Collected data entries
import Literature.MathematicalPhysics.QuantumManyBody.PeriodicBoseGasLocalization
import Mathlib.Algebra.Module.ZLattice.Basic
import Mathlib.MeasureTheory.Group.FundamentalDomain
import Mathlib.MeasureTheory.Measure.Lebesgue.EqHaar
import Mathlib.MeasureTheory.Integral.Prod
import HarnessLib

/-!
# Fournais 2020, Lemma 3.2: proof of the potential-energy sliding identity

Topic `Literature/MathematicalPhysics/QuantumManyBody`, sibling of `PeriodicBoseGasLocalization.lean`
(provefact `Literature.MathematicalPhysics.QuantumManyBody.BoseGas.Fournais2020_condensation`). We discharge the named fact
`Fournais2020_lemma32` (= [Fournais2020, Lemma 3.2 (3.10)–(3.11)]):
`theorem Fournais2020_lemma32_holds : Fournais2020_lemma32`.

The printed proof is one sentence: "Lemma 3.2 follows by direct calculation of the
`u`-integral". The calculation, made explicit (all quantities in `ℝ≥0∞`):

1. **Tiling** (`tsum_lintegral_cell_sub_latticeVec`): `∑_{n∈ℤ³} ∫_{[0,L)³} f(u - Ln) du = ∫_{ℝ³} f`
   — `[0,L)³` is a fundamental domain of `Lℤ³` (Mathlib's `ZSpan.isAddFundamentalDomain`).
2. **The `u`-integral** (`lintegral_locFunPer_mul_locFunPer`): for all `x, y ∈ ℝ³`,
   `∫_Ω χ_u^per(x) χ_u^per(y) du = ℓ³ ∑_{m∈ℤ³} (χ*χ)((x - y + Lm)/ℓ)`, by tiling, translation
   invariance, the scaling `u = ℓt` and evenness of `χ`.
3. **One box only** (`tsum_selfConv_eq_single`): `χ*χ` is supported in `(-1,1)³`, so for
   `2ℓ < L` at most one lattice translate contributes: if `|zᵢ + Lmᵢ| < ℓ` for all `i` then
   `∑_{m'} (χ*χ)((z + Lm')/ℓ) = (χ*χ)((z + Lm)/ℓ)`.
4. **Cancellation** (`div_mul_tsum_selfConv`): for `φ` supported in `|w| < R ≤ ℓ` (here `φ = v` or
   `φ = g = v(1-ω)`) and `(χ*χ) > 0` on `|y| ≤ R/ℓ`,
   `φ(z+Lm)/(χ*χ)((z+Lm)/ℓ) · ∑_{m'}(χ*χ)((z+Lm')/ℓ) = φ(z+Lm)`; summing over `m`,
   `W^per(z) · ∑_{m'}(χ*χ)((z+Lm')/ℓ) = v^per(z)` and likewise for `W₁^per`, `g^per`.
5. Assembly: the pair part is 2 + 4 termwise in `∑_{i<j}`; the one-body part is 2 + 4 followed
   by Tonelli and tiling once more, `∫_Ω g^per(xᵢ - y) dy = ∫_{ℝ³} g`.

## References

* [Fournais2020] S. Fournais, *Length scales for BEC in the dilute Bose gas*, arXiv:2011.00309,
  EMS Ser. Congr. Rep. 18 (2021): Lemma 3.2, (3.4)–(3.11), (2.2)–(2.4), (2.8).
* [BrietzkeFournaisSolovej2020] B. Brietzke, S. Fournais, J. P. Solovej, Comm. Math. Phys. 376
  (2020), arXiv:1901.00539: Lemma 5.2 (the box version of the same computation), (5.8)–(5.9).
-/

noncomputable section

---

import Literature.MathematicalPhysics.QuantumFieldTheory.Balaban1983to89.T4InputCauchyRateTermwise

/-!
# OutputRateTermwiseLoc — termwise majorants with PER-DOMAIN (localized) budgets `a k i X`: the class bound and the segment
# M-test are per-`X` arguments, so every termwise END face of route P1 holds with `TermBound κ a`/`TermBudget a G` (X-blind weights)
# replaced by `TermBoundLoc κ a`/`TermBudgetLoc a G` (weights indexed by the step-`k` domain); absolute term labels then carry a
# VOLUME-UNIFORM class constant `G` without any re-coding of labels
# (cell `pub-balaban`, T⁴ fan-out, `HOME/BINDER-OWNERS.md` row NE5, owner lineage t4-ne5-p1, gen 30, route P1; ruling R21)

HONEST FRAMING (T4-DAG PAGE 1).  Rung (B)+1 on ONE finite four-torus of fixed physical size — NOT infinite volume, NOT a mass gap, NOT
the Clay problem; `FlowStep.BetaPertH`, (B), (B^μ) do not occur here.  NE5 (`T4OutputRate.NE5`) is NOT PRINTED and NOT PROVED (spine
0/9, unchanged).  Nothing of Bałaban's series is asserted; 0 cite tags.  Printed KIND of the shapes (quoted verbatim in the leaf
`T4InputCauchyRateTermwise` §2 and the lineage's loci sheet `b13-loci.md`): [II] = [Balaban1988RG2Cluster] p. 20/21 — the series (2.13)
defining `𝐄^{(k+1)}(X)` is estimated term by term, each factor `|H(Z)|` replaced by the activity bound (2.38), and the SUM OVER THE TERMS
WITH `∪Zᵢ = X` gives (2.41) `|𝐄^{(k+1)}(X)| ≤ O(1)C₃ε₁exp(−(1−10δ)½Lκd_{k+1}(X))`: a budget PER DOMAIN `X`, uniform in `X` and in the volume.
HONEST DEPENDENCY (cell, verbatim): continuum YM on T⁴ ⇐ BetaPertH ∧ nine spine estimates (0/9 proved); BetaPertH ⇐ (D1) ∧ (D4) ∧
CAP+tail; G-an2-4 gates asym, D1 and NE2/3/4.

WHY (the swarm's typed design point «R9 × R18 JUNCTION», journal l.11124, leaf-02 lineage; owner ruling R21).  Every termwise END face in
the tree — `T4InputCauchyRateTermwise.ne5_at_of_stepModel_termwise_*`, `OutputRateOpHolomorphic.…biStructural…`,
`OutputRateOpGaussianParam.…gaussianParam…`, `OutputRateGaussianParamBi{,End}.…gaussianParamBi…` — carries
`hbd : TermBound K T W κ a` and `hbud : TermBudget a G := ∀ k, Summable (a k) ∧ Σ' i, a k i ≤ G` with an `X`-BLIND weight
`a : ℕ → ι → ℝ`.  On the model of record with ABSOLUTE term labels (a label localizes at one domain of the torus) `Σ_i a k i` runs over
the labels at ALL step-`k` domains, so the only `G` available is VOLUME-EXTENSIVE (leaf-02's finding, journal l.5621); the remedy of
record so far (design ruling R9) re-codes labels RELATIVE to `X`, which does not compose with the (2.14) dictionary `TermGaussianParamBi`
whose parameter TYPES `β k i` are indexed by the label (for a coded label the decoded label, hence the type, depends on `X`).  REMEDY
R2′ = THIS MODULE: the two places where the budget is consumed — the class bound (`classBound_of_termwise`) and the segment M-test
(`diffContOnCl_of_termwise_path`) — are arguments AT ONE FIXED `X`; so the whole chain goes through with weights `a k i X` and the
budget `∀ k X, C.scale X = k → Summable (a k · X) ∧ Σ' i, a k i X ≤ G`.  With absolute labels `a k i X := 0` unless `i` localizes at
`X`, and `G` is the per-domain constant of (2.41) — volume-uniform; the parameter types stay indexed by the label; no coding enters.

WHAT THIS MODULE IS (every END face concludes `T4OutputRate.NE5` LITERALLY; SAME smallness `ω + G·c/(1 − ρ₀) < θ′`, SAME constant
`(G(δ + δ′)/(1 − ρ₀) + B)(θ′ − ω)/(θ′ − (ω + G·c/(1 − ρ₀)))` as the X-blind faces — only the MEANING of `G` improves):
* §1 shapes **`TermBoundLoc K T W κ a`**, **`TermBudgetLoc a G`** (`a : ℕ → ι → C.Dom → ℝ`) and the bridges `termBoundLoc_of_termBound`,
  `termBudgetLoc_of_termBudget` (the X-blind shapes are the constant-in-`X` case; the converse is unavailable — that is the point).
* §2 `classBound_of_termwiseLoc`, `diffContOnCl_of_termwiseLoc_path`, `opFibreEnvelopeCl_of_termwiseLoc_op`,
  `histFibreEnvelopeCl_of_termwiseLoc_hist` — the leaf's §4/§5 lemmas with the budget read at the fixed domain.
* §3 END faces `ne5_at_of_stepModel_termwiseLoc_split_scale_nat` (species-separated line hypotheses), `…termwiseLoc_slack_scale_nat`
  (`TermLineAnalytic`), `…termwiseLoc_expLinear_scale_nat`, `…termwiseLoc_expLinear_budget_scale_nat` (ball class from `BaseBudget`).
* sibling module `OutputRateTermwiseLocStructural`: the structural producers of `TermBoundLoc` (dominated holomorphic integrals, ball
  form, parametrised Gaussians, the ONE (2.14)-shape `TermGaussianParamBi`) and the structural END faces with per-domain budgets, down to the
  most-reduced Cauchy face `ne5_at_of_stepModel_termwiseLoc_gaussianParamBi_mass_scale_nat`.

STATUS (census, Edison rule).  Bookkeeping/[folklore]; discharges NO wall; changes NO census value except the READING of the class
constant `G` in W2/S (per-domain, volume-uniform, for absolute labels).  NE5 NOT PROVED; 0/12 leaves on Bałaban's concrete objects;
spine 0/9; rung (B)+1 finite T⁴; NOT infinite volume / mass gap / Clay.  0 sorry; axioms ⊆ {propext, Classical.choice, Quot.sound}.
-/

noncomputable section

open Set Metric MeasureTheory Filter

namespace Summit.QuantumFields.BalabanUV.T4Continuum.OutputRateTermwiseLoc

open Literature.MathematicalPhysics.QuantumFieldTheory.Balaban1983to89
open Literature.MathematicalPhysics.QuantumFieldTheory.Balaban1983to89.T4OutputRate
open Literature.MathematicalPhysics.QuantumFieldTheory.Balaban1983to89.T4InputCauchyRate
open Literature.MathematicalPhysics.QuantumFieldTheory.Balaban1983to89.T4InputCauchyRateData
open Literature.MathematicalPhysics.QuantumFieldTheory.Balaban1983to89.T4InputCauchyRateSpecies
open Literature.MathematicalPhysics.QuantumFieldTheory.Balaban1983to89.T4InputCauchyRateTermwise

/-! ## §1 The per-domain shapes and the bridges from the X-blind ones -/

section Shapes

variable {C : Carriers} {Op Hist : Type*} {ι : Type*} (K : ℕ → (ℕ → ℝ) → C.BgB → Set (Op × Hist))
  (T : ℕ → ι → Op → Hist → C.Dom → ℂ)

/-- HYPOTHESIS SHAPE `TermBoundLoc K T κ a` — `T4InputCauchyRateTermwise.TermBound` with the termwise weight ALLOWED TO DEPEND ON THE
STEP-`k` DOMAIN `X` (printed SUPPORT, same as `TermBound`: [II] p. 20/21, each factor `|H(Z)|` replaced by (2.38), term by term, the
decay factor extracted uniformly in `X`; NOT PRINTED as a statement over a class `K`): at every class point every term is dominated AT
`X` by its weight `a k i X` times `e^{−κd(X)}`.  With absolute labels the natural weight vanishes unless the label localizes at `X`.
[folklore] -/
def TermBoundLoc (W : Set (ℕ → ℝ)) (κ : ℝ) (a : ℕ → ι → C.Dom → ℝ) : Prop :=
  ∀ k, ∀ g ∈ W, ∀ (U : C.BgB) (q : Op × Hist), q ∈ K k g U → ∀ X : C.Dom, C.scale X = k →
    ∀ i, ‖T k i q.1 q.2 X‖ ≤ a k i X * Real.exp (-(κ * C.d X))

◆ **EXERCISE**
Going through the entries above, report how many lines contain the word "ruling", with no other text.

◆ **OUTPUT FOR THIS TASK**
3